Start of Recorded information

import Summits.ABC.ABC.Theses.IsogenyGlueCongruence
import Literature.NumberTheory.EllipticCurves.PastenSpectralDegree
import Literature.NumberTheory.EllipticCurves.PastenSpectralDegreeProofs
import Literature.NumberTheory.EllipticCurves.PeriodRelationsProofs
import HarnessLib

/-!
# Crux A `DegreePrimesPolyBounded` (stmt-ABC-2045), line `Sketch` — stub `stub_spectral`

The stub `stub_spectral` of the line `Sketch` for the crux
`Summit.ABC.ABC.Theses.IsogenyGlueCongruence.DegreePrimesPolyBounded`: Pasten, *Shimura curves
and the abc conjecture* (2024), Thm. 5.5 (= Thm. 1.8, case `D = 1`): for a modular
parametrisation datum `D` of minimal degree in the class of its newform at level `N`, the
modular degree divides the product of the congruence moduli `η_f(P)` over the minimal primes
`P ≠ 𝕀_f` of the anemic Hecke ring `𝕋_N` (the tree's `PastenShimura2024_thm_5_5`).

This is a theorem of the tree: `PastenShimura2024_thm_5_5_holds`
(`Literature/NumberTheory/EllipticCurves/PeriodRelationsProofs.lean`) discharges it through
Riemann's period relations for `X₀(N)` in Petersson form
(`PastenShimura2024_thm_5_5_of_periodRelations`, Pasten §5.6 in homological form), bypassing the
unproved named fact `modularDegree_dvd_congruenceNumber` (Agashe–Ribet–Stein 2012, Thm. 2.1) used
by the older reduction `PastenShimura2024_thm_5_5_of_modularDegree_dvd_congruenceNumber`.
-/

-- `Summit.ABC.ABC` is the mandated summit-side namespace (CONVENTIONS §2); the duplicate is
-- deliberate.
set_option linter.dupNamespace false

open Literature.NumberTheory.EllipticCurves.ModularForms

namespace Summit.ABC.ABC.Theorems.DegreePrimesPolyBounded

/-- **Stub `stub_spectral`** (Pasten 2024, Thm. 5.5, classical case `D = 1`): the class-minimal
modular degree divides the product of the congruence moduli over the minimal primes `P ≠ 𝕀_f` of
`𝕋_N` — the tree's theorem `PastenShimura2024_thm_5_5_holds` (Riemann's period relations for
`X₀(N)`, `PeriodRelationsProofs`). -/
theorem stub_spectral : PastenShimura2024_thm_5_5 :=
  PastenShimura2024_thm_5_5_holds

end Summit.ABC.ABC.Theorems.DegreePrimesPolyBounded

End of Recorded information
Start of Recorded information

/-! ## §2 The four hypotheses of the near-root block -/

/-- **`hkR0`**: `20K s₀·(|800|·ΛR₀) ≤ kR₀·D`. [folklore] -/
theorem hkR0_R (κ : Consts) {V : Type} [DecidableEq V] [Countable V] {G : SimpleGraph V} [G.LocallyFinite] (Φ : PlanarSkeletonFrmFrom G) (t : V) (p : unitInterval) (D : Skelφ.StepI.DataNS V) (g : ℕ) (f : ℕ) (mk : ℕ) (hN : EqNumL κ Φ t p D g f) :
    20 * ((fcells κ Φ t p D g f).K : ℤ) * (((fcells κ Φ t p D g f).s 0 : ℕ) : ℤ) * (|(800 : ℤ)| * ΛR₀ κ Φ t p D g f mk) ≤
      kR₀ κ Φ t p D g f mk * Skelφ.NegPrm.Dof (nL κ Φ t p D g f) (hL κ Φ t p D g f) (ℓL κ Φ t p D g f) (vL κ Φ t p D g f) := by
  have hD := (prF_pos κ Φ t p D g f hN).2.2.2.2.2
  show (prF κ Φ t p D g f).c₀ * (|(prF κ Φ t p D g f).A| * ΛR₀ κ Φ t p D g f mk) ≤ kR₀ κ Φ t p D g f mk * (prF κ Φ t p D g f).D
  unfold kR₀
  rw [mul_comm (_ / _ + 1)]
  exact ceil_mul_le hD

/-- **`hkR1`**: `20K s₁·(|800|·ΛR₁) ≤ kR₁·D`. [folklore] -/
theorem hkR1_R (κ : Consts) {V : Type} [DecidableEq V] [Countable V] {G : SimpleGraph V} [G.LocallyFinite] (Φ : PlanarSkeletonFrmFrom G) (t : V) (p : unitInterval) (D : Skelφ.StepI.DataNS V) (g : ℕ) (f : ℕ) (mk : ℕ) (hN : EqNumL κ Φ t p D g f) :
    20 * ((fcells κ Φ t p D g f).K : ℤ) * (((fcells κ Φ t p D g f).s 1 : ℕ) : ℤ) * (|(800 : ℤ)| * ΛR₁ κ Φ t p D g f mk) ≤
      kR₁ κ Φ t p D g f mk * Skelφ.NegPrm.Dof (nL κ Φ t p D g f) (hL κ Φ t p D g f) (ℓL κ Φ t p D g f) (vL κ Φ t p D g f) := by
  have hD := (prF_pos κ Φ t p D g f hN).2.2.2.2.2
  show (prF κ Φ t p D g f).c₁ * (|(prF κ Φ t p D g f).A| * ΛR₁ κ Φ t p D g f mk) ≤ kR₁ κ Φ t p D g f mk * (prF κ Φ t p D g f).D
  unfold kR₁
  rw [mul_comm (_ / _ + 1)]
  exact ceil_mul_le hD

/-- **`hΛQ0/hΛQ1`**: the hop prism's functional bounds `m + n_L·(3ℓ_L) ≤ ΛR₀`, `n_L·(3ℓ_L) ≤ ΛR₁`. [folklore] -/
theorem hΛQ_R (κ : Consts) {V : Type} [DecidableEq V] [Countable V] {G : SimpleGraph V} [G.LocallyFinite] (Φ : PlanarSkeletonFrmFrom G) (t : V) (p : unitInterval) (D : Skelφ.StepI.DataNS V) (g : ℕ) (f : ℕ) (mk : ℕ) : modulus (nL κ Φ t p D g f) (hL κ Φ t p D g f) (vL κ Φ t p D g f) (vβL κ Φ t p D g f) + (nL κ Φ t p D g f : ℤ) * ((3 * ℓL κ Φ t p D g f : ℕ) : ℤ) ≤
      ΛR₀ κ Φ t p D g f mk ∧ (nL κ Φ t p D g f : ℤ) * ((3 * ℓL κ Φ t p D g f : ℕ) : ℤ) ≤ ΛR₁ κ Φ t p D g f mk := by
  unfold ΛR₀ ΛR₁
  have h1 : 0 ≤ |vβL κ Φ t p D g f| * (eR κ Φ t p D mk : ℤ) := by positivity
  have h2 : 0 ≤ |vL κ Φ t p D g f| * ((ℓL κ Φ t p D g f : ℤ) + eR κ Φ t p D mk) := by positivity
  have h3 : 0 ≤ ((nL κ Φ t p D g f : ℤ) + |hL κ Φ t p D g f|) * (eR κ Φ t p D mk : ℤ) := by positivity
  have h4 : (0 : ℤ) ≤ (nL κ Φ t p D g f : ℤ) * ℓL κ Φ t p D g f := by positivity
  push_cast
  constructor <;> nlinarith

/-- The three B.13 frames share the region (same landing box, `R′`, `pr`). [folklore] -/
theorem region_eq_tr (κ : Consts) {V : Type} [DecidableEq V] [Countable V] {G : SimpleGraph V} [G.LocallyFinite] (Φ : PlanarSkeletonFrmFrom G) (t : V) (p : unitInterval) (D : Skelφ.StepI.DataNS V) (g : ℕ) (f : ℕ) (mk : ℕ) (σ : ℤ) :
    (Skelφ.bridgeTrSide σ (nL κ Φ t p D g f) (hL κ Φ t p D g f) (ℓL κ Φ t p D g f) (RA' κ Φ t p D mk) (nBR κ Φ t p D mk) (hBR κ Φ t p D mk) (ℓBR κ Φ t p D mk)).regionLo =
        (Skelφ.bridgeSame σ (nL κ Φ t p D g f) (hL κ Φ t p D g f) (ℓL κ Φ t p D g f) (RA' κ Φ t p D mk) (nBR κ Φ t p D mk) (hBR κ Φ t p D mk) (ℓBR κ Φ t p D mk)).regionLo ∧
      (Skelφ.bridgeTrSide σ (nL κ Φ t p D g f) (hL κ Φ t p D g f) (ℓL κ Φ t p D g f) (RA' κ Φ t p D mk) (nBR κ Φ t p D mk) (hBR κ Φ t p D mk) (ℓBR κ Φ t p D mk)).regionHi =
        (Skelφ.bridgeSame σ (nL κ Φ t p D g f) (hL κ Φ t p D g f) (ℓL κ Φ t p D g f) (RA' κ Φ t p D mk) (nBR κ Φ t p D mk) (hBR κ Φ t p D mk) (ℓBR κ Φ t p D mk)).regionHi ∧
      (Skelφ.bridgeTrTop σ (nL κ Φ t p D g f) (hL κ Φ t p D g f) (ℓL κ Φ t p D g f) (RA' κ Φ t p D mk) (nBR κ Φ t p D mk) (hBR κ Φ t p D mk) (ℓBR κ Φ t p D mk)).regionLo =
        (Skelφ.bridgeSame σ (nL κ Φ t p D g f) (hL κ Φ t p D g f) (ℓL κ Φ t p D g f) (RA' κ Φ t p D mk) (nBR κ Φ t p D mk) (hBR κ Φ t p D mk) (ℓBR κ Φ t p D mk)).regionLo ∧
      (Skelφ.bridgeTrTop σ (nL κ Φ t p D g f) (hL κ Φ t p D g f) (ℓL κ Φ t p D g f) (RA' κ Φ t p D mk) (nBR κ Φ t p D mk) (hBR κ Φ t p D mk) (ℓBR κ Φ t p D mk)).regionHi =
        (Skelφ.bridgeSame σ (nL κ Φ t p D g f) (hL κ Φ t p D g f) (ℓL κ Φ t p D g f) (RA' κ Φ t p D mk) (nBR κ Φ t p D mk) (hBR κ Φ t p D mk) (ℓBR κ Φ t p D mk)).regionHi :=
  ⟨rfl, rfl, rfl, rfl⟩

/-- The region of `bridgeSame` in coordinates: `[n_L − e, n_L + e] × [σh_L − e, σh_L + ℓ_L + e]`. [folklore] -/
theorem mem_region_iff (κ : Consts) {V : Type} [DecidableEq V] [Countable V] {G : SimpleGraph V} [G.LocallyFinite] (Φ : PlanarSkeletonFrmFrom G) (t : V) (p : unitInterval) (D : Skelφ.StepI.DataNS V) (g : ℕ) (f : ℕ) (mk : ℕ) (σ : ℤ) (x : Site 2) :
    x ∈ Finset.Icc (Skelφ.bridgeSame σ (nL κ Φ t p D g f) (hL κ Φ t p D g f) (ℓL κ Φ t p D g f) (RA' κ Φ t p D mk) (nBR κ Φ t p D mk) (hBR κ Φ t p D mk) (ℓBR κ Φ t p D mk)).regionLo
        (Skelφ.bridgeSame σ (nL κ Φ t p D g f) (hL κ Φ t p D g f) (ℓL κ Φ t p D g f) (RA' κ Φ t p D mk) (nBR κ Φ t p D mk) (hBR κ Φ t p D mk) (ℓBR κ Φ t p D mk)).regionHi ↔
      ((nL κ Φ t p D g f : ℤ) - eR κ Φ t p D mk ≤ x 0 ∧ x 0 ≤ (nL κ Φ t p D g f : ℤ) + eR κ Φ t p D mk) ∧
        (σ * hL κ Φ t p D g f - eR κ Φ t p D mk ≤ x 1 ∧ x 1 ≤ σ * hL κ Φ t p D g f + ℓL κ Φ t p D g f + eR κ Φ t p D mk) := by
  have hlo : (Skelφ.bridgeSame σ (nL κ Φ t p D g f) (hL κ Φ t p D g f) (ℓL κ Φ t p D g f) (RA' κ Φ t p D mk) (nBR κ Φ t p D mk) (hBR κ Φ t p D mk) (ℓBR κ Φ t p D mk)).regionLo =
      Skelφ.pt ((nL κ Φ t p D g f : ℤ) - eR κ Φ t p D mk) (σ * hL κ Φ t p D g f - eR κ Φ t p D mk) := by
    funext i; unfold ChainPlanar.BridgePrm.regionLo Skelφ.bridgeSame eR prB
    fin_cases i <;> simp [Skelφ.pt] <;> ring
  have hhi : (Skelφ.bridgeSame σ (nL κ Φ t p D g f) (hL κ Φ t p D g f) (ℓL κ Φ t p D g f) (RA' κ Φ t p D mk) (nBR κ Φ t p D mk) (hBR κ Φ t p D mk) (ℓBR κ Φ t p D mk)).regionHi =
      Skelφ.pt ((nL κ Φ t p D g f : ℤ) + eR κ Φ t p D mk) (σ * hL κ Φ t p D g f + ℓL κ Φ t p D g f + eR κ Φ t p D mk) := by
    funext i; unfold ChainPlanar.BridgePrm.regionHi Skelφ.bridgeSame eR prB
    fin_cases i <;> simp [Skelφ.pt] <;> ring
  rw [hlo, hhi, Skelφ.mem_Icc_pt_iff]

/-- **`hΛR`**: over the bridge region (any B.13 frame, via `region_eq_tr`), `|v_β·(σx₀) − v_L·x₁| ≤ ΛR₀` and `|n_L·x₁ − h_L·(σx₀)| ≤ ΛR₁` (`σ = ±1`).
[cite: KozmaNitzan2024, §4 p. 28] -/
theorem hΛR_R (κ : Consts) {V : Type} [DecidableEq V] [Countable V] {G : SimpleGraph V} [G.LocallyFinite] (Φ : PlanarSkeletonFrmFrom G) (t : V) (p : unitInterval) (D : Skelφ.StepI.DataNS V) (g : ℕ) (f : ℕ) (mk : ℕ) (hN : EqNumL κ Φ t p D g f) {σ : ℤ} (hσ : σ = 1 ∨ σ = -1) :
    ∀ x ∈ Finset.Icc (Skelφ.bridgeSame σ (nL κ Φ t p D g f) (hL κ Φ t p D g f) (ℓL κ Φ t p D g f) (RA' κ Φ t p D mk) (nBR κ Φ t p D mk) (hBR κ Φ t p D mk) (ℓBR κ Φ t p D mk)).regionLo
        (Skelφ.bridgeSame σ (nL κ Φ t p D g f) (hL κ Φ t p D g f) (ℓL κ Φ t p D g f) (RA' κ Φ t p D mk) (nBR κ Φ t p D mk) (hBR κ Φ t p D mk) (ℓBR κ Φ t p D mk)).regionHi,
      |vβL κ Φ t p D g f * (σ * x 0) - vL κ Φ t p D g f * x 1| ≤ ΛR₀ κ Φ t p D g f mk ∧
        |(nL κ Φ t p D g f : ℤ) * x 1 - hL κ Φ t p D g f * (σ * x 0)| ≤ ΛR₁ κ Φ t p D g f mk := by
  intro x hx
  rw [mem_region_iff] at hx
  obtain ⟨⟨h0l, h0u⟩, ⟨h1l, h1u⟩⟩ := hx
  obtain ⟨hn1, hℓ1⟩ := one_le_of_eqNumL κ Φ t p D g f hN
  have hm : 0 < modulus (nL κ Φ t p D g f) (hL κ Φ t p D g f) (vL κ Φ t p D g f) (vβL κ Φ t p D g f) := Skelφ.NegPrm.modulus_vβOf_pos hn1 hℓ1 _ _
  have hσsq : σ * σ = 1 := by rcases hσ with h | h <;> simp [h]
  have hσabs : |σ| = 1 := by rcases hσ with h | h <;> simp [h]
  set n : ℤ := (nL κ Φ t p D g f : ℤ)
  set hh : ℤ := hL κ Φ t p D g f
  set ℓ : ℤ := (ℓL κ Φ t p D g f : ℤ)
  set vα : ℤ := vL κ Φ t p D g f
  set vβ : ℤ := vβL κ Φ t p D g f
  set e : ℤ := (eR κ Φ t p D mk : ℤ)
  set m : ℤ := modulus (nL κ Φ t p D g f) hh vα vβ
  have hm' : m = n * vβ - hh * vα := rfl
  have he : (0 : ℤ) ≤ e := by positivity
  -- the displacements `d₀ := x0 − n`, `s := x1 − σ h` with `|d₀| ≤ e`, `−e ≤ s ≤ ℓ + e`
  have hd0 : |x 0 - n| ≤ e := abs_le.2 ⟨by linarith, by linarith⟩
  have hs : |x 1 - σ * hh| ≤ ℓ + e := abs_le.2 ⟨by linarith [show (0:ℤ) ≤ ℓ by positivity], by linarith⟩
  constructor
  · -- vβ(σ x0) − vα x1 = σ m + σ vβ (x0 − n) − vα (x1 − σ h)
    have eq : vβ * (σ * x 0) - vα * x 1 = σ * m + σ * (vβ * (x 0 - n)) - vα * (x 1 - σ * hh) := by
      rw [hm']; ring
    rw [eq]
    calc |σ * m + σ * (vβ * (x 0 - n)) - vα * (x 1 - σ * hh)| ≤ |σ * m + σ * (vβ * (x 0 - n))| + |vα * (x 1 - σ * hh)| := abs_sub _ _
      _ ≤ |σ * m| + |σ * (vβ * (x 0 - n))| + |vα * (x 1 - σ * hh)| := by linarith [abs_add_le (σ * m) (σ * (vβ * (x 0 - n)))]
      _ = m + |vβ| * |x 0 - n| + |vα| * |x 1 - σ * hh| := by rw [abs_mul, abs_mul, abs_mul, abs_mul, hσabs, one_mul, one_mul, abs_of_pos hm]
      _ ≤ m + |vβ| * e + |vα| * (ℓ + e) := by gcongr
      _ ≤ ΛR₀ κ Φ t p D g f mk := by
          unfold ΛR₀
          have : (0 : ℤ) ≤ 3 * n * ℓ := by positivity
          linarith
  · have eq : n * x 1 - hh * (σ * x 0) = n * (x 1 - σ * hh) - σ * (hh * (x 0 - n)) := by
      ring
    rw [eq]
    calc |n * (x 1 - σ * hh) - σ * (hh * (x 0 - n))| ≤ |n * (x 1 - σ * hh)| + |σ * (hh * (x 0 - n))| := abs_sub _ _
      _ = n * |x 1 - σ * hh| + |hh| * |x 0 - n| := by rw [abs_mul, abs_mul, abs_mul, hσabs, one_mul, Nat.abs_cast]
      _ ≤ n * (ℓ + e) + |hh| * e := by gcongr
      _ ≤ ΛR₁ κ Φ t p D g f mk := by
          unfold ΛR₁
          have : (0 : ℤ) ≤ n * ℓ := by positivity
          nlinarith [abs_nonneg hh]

End of Recorded information

Work instruction: What is needed is each line from the records with the word "positivity" in it.

Exercise response:
  have h1 : 0 ≤ |vβL κ Φ t p D g f| * (eR κ Φ t p D mk : ℤ) := by positivity
  have h2 : 0 ≤ |vL κ Φ t p D g f| * ((ℓL κ Φ t p D g f : ℤ) + eR κ Φ t p D mk) := by positivity
  have h3 : 0 ≤ ((nL κ Φ t p D g f : ℤ) + |hL κ Φ t p D g f|) * (eR κ Φ t p D mk : ℤ) := by positivity
  have h4 : (0 : ℤ) ≤ (nL κ Φ t p D g f : ℤ) * ℓL κ Φ t p D g f := by positivity
  have he : (0 : ℤ) ≤ e := by positivity
  have hs : |x 1 - σ * hh| ≤ ℓ + e := abs_le.2 ⟨by linarith [show (0:ℤ) ≤ ℓ by positivity], by linarith⟩
          have : (0 : ℤ) ≤ 3 * n * ℓ := by positivity
          have : (0 : ℤ) ≤ n * ℓ := by positivity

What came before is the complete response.